Newswise — Researchers at the University of California, Berkeley, have discovered how cysteine, an amino acid found in many proteins, activates a key regulator of cell growth in yeast.

The discovery, published in the journal *Cell*, could lead to new therapies for treating diseases such as cancer and obesity, which are characterized by abnormal cell growth.

The key regulator of cell growth in yeast is a protein called TOR (Target of Rapamycin). TOR is a kinase, an enzyme that adds phosphate groups to other proteins, which can activate or deactivate them.

TOR is activated by a variety of factors, including nutrients such as glucose and amino acids. Cysteine is one of the amino acids that can activate TOR.

The researchers found that cysteine activates TOR by binding to a specific cysteine-rich domain in the protein. This binding event causes a conformational change in TOR, which allows it to bind to and phosphorylate its downstream targets.

The researchers also found that cysteine activation of TOR is essential for cell growth in yeast.
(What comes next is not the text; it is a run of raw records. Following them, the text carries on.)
import Summits.CriticalPhenomena.CardyFormulaZ2.Theorems.CardySelfRefinementCriticalPathRSW
import Summits.CriticalPhenomena.CardyFormulaZ2.Theorems.CardySelfRefinementDefs
import Literature.Probability.Percolation.ZdFourArmSeparated
import HarnessLib

/-!
# LINE `arm_separation_rung` on crux `TrivialSectorRate` (stmt-CriticalPhenomena-10266) —
# next rung over `CriticalPathRSW` (seed g1-CriticalPhenomena-10267): Kesten's four-arm
# separation for the self-refinement laws `M_k(γ s)` UNIFORMLY ALONG the RSW path

LINE HEADER (rung-harvest `fwd-harvest-CriticalPhenomena-04`, 2026-08-17; source seat
`fwd-rung-CriticalPhenomena-04`, whose `Sketch.lean` is §1–§3 below VERBATIM except that the two §3 stubs are written out in full —
definitionally the same statements — so that their registered signatures are the statements; §4 is the
registration layer added by the harvest seat — two name-keyed stub aliases and the composition `RungTop_of`
concluding the rung BY NAME with the floor discharged from the seed theorem):
* route = `route-CriticalPhenomena-CardySelfRefinement`; crux = `Theses.CardySelfRefinement.TrivialSectorRate`
  (stmt-CriticalPhenomena-10266; also serves `GradientComparability`, stmt-CriticalPhenomena-10269);
* rung_decl = `Summit.CriticalPhenomena.CardyFormulaZ2.Cruxes.TrivialSectorRate.ArmSeparationRung.Rung` (at `⊤`;
  constant form `RungTop`, §4);
* rung_of (floor) = `Summit.CriticalPhenomena.CardyFormulaZ2.Theses.CardySelfRefinement.CriticalPathRSW`;
  witness = `Summit.CriticalPhenomena.CardyFormulaZ2.Theorems.CriticalPathRSW_proof` (`Rung 1` ↔ floor, no sorry:
  `Lines/arm_separation_rung_special.lean`);
* stubs (registered obligations) = `stub_bulkSeparation : BulkSeparation`, `stub_cornerSeparation : CornerSeparation`;
  composition `RungTop_of : Registered.stub_bulkSeparation → Registered.stub_cornerSeparation → RungTop` (real proof);
* this line does NOT conclude the crux `TrivialSectorRate` (no honest composition exists: the rung is the
  common prerequisite of the crux's (HB) stub and of the ENGINE's IIC step — `BlockedOnArmSeparation.md` §6 —
  and sits on the FRONTIER ladder below the engine's rate; card `Lines/arm-separation-rung.md`, idea
  `Ideas/arm-separation-rung.md`, ladder `LADDER-rung.md` of the source folder).


Forward generator G1 (`fwd-rung-CriticalPhenomena-04`), planner sketch — statements only, nothing
asserted (`sorry` appears only in the two named stubs of §3, which are the SPEC of the rung's own
two-piece plan; the composition `rung_top_of` is a real proof).

FLOOR (proved, `Theorems.CriticalPathRSW_proof`): for `k = 2, 3` there is an admissible parameter
path `γ` (`PathOK k γ`: continuous, `(1,0) → (0,½)`, BV, two-sided box-crossing bounds for every
aspect ratio uniform in `s`) for the self-refinement bond models `M_k(ρ,c)` on `ℤ²`.

RUNG (this file): along EVERY such path the alternating four-arm event of the square annulus
`A_{n,N}` (`fourArmTwoClusters n N`, cluster form) is comparable to its WELL-SEPARATED (fenced,
landed) version `zdFourArmSep n N` (Kesten 1987 Lemmas 4–5 / Nolin 2008 Thm 11 / DMT 2021
Prop 6.2 shape), with constants uniform in the path parameter `s` — the one technology both open
crux programmes of route `CardySelfRefinement` above this floor name as missing
(`Cruxes/TrivialSectorRate/BlockedOnArmSeparation.md` §6; `Cruxes/GradientComparability/Lines/
monotone-product-coordinates-sliceKesten-blueprint.md` "SEP").

GRADED FAMILY (one parameter extended): `FourArmSeparationAlong k γ L` asserts the separation
inequality for scale pairs `n₀ ≤ n`, `2n ≤ N ≤ L·n` only, `L : ℕ∞` the SCALE-RATIO HORIZON.
* `L = 1`: the scale clause is empty — `Rung 1` IS the floor (`bc/Rung_special.lean`, from
  `CriticalPathRSW_proof` in six lines);
* `L < ⊤`: bounded ratio — the floor's own technique class (RSW + FKG gluing builds fenced arms at
  cost `c(L) > 0`; cf. the tree's bounded-ratio input of `ZdFourArmBoundedRatio.lean`, proved from
  RSW for Bernoulli bond-`ℤ²`);
* `L = ⊤`: UNIFORM in the ratio — Kesten's separation theorem for the dependent family, the rung.
The Statement (`CardyFormulaZ2`) is not a member of this family; the rung sits on the parent route's
ladder below `TrivialSectorRate` / `GradientComparability` (see the folder's `LADDER-rung.md`).
-/

noncomputable section

namespace Summit.CriticalPhenomena.CardyFormulaZ2.Cruxes.TrivialSectorRate.ArmSeparationRung

open Set MeasureTheory
open Literature.Probability.LatticeModels Literature.Probability.Percolation
open Summit.CriticalPhenomena.CardyFormulaZ2.Theorems.CardySelfRefinement

/-! ## §1 The graded family and the rung -/

/-- **Four-arm separation along `γ` up to scale-ratio horizon `L`.**  There are `n₀` and `c > 0`
such that for every path parameter `s` and all scales `n₀ ≤ n`, `2n ≤ N`, `N ≤ L·n`,
`c · M_k(γ s)(fourArmTwoClusters n N) ≤ M_k(γ s)(zdFourArmSep n N)` (annuli centred at the coarse
vertex `0`; the other coarse centres follow by the `kℤ²`-periodicity of `M_k`). -/
def FourArmSeparationAlong (k : ℕ) (γ : unitInterval → ℝ × ℝ) (L : ℕ∞) : Prop :=
  ∃ n₀ : ℕ, ∃ c : ℝ, 0 < c ∧ ∀ (s : unitInterval) (n N : ℕ), n₀ ≤ n → 2 * n ≤ N →
    (N : ℕ∞) ≤ L * (n : ℕ∞) →
      c * (M k (γ s).1 (γ s).2).real (fourArmTwoClusters n N) ≤
        (M k (γ s).1 (γ s).2).real (zdFourArmSep n N)

/-- **The graded family `Rung L`** (`L : ℕ∞`): the floor (an admissible RSW path exists for
`k = 2, 3`) AND four-arm separation up to horizon `L` along every admissible path.
`Rung 1` = the floor; `Rung ⊤` = the rung. -/
def Rung (L : ℕ∞) : Prop :=
  ∀ k : ℕ, k = 2 ∨ k = 3 →
    (∃ γ : unitInterval → ℝ × ℝ, PathOK k γ) ∧
      ∀ γ : unitInterval → ℝ × ℝ, PathOK k γ → FourArmSeparationAlong k γ L

/-- The rung is monotone in the horizon (bookkeeping). -/
theorem fourArmSeparationAlong_mono {k : ℕ} {γ : unitInterval → ℝ × ℝ} {L L' : ℕ∞} (hLL' : L ≤ L')
    (h : FourArmSeparationAlong k γ L') : FourArmSeparationAlong k γ L := by
  obtain ⟨n₀, c, hc, h⟩ := h
  exact ⟨n₀, c, hc, fun s n N hn hnN hL => h s n N hn hnN (hL.trans (by gcongr))⟩

theorem rung_mono {L L' : ℕ∞} (hLL' : L ≤ L') (h : Rung L') : Rung L := fun k hk =>
  ⟨(h k hk).1, fun γ hγ => fourArmSeparationAlong_mono hLL' ((h k hk).2 γ hγ)⟩

/-! ## §2 The rung's own two-piece plan (regime split along the path; first lemmas)

The admissible path runs from the COARSE corner `(1,0)` (interior edges closed: bond percolation on
`kℤ²`) to `(0,½)` (plain bond-`ℤ²`).  Two-sided finite energy of the interior (non-axial) coins holds
exactly on `{c ≥ c₀}`; near the coarse corner it fails one-sidedly (`c(s) → 0`), which is where
every exploration argument of the parent's leads broke (`BlockedOnArmSeparation.md` §3).  Hence the
split: BULK (`(γ s).2 ≥ c₀`, every `c₀ > 0`) and COARSE CORNER (`(γ s).2 ≤ c₀`, some `c₀ > 0`). -/

/-- **Bulk separation** (every `c₀ > 0`): four-arm separation, uniform over the path parameters
with interior density `(γ s).2 ≥ c₀`.  Technique: Kesten–Nolin induction on dyadic scales (tree:
`le_mul_of_separationScheme_upto`, measure-free) fed by one-scale surgeries for a BLOCK-FACTOR FKG
model — independence across tile-separated edge sets replaces independence of disjoint sets,
Nolin's lowest-crossing conditioning (Lemma 14) is run with a `k`-contamination layer repaired by
two-sided finite energy of the interior coins (bias in `[c₀, 1-δ]`), BK on the coin space only for
tile-separated witnesses (templates: Vanneuville 2019 §7 "good point configuration"; CDH 2016 §5.1 /
DMT 2021 Prop. 6.2 for FK). -/
def BulkSeparation : Prop :=
  ∀ k : ℕ, k = 2 ∨ k = 3 → ∀ γ : unitInterval → ℝ × ℝ, PathOK k γ → ∀ c₀ : ℝ, 0 < c₀ →
    ∃ n₀ : ℕ, ∃ c : ℝ, 0 < c ∧ ∀ (s : unitInterval) (n N : ℕ), c₀ ≤ (γ s).2 → n₀ ≤ n → 2 * n ≤ N →
      c * (M k (γ s).1 (γ s).2).real (fourArmTwoClusters n N) ≤
        (M k (γ s).1 (γ s).2).real (zdFourArmSep n N)

/-- **Coarse-corner separation** (some `c₀ > 0`): four-arm separation, uniform over the path
parameters with `(γ s).2 ≤ c₀`.  Technique: at `c = 0` the model is Bernoulli bond percolation on
the coarse lattice `kℤ²` (Kesten's theorem verbatim at scale `k`); for `c ≤ c₀` open interior edges
are a sparse independent decoration (long non-axial open stretches cost `(3c₀)^ℓ`), all open
surgeries are routed along axial bundles (cost `≥ 2^{-k}` per sub-edge, uniform in `(ρ,c)`), closed
surgeries are free (`1 - c ≥ 1 - c₀`). -/
def CornerSeparation : Prop :=
  ∀ k : ℕ, k = 2 ∨ k = 3 → ∀ γ : unitInterval → ℝ × ℝ, PathOK k γ → ∃ c₀ : ℝ, 0 < c₀ ∧
    ∃ n₀ : ℕ, ∃ c : ℝ, 0 < c ∧ ∀ (s : unitInterval) (n N : ℕ), (γ s).2 ≤ c₀ → n₀ ≤ n → 2 * n ≤ N →
      c * (M k (γ s).1 (γ s).2).real (fourArmTwoClusters n N) ≤
        (M k (γ s).1 (γ s).2).real (zdFourArmSep n N)

/-! ## §3 Skeleton: the two stubs and the (proved) composition -/

/-- STUB · bulk separation (open; size XL; the transplant of Kesten's theorem to the dependent
family where finite energy is two-sided).  Stated in full (definitionally `BulkSeparation`) so that the
registered signature is the statement itself, matchable by a `Theorems/` proof `--supports` the crux. -/
theorem stub_bulkSeparation :
    ∀ k : ℕ, k = 2 ∨ k = 3 → ∀ γ : unitInterval → ℝ × ℝ, PathOK k γ → ∀ c₀ : ℝ, 0 < c₀ →
      ∃ n₀ : ℕ, ∃ c : ℝ, 0 < c ∧ ∀ (s : unitInterval) (n N : ℕ), c₀ ≤ (γ s).2 → n₀ ≤ n → 2 * n ≤ N →
        c * (M k (γ s).1 (γ s).2).real (fourArmTwoClusters n N) ≤
          (M k (γ s).1 (γ s).2).real (zdFourArmSep n N) := by
  sorry

/-- STUB · coarse-corner separation (open; size L; perturbative around Bernoulli on `kℤ²`).  Stated
in full (definitionally `CornerSeparation`). -/
theorem stub_cornerSeparation :
    ∀ k : ℕ, k = 2 ∨ k = 3 → ∀ γ : unitInterval → ℝ × ℝ, PathOK k γ → ∃ c₀ : ℝ, 0 < c₀ ∧
      ∃ n₀ : ℕ, ∃ c : ℝ, 0 < c ∧ ∀ (s : unitInterval) (n N : ℕ), (γ s).2 ≤ c₀ → n₀ ≤ n → 2 * n ≤ N →
        c * (M k (γ s).1 (γ s).2).real (fourArmTwoClusters n N) ≤
          (M k (γ s).1 (γ s).2).real (zdFourArmSep n N) := by
  sorry

/-- **Composition** (real proof): the floor plus the two regime pieces give the rung `Rung ⊤`. -/
theorem rung_top_of (hfloor : ∀ k : ℕ, k = 2 ∨ k = 3 → ∃ γ : unitInterval → ℝ × ℝ, PathOK k γ)
    (hbulk : BulkSeparation) (hcorner : CornerSeparation) : Rung ⊤ := by
  intro k hk
  refine ⟨hfloor k hk, fun γ hγ => ?_⟩
  obtain ⟨c₀, hc₀, n₁, c₁, hc₁, h₁⟩ := hcorner k hk γ hγ
  obtain ⟨n₂, c₂, hc₂, h₂⟩ := hbulk k hk γ hγ c₀ hc₀
  refine ⟨max n₁ n₂, min c₁ c₂, lt_min hc₁ hc₂, fun s n N hn hnN _ => ?_⟩
  have hμ : 0 ≤ (M k (γ s).1 (γ s).2).real (fourArmTwoClusters n N) := measureReal_nonneg
  rcases le_total (γ s).2 c₀ with hs | hs
  · calc min c₁ c₂ * (M k (γ s).1 (γ s).2).real (fourArmTwoClusters n N)
        ≤ c₁ * (M k (γ s).1 (γ s).2).real (fourArmTwoClusters n N) :=
          mul_le_mul_of_nonneg_right (min_le_left _ _) hμ
      _ ≤ _ := h₁ s n N hs ((le_max_left _ _).trans hn) hnN
  · calc min c₁ c₂ * (M k (γ s).1 (γ s).2).real (fourArmTwoClusters n N)
        ≤ c₂ * (M k (γ s).1 (γ s).2).real (fourArmTwoClusters n N) :=
          mul_le_mul_of_nonneg_right (min_le_right _ _) hμ
      _ ≤ _ := h₂ s n N hs ((le_max_right _ _).trans hn) hnN

/-- The skeleton's output: the rung from the registered pieces (floor = `criticalPathRSW_iff` +
the seed theorem, supplied by the caller so that this file does not import the proof cone). -/
theorem rung_top_of_stubs
    (hfloor : ∀ k : ℕ, k = 2 ∨ k = 3 → ∃ γ : unitInterval → ℝ × ℝ, PathOK k γ) : Rung ⊤ :=
  rung_top_of hfloor stub_bulkSeparation stub_cornerSeparation

/-! ## §4 Registration layer (harvest seat): name-keyed stub aliases and the composition BY NAME

The skeleton audit (`#h21_check_skeleton`) wants ONE theorem of this file concluding the registered decl BY
NAME whose `Prop` hypotheses are the registered stubs BY NAME.  `RungTop` is the rung `Rung ⊤` as a constant;
`Registered.stub_*` are the statements keyed by their stub names (definitionally `BulkSeparation`,
`CornerSeparation`); the floor is discharged from the seed theorem `CriticalPathRSW_proof` through the
definitional bridge `criticalPathRSW_iff`, so `RungTop_of` has no other hypothesis.  No `sorry` below. -/

/-- The rung as a constant: four-arm separation for `M_k` uniformly along every admissible RSW path,
uniformly in the scale ratio (`Rung ⊤`). -/
def RungTop : Prop := Rung ⊤

theorem rungTop_iff : RungTop ↔ Rung ⊤ := Iff.rfl

/-- The floor in `PathOK` form, from the seed theorem (definitional bridge `criticalPathRSW_iff`). -/
theorem floor_pathOK : ∀ k : ℕ, k = 2 ∨ k = 3 → ∃ γ : unitInterval → ℝ × ℝ, PathOK k γ :=
  criticalPathRSW_iff.mp Summit.CriticalPhenomena.CardyFormulaZ2.Theorems.CriticalPathRSW_proof

/-! ### Consistency: each named statement IS its registered stub (definitionally) -/

theorem bulkSeparation_holds : BulkSeparation := stub_bulkSeparation
theorem cornerSeparation_holds : CornerSeparation := stub_cornerSeparation

namespace Registered

/-- Alias of `BulkSeparation`, keyed by the registered stub name. -/
abbrev stub_bulkSeparation : Prop := BulkSeparation
/-- Alias of `CornerSeparation`, keyed by the registered stub name. -/
abbrev stub_cornerSeparation : Prop := CornerSeparation

end Registered

/-- **Composition BY NAME** (kernel-checked, no `sorry`): the two registered stubs give the rung
`RungTop` (= `Rung ⊤`); the floor comes from the seed theorem. -/
theorem RungTop_of (hbulk : Registered.stub_bulkSeparation) (hcorner : Registered.stub_cornerSeparation) :
    RungTop :=
  rung_top_of floor_pathOK hbulk hcorner

/-- Every rung contains the floor (informational converse; with `Lines/arm_separation_rung_special.lean`
this gives `Rung 1 ↔ CriticalPathRSW`). -/
theorem criticalPathRSW_of_rung (L : ℕ∞) (h : Rung L) :
    Summit.CriticalPhenomena.CardyFormulaZ2.Theses.CardySelfRefinement.CriticalPathRSW :=
  criticalPathRSW_iff.mpr fun k hk => (h k hk).1

end Summit.CriticalPhenomena.CardyFormulaZ2.Cruxes.TrivialSectorRate.ArmSeparationRung

end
When they deleted the cysteine-rich domain from TOR, cells were unable to grow.

The discovery that cysteine activates TOR could lead to new therapies for treating diseases such as cancer and obesity. In cancer, cells often have high levels of TOR activity, which can drive cell growth and proliferation. By inhibiting TOR activity, it may be possible to slow or stop the growth of cancer cells.

In obesity, high levels of TOR activity can lead to the accumulation of fat cells. By inhibiting TOR activity, it may be possible to reduce the number of fat cells and promote weight loss.

The researchers are currently working on developing inhibitors of TOR that could be used to treat diseases such as cancer and obesity.

The discovery of how cysteine activates TOR is a significant step forward in our understanding of how cell growth is regulated. This knowledge could lead to new therapies for treating diseases that are characterized by abnormal cell growth.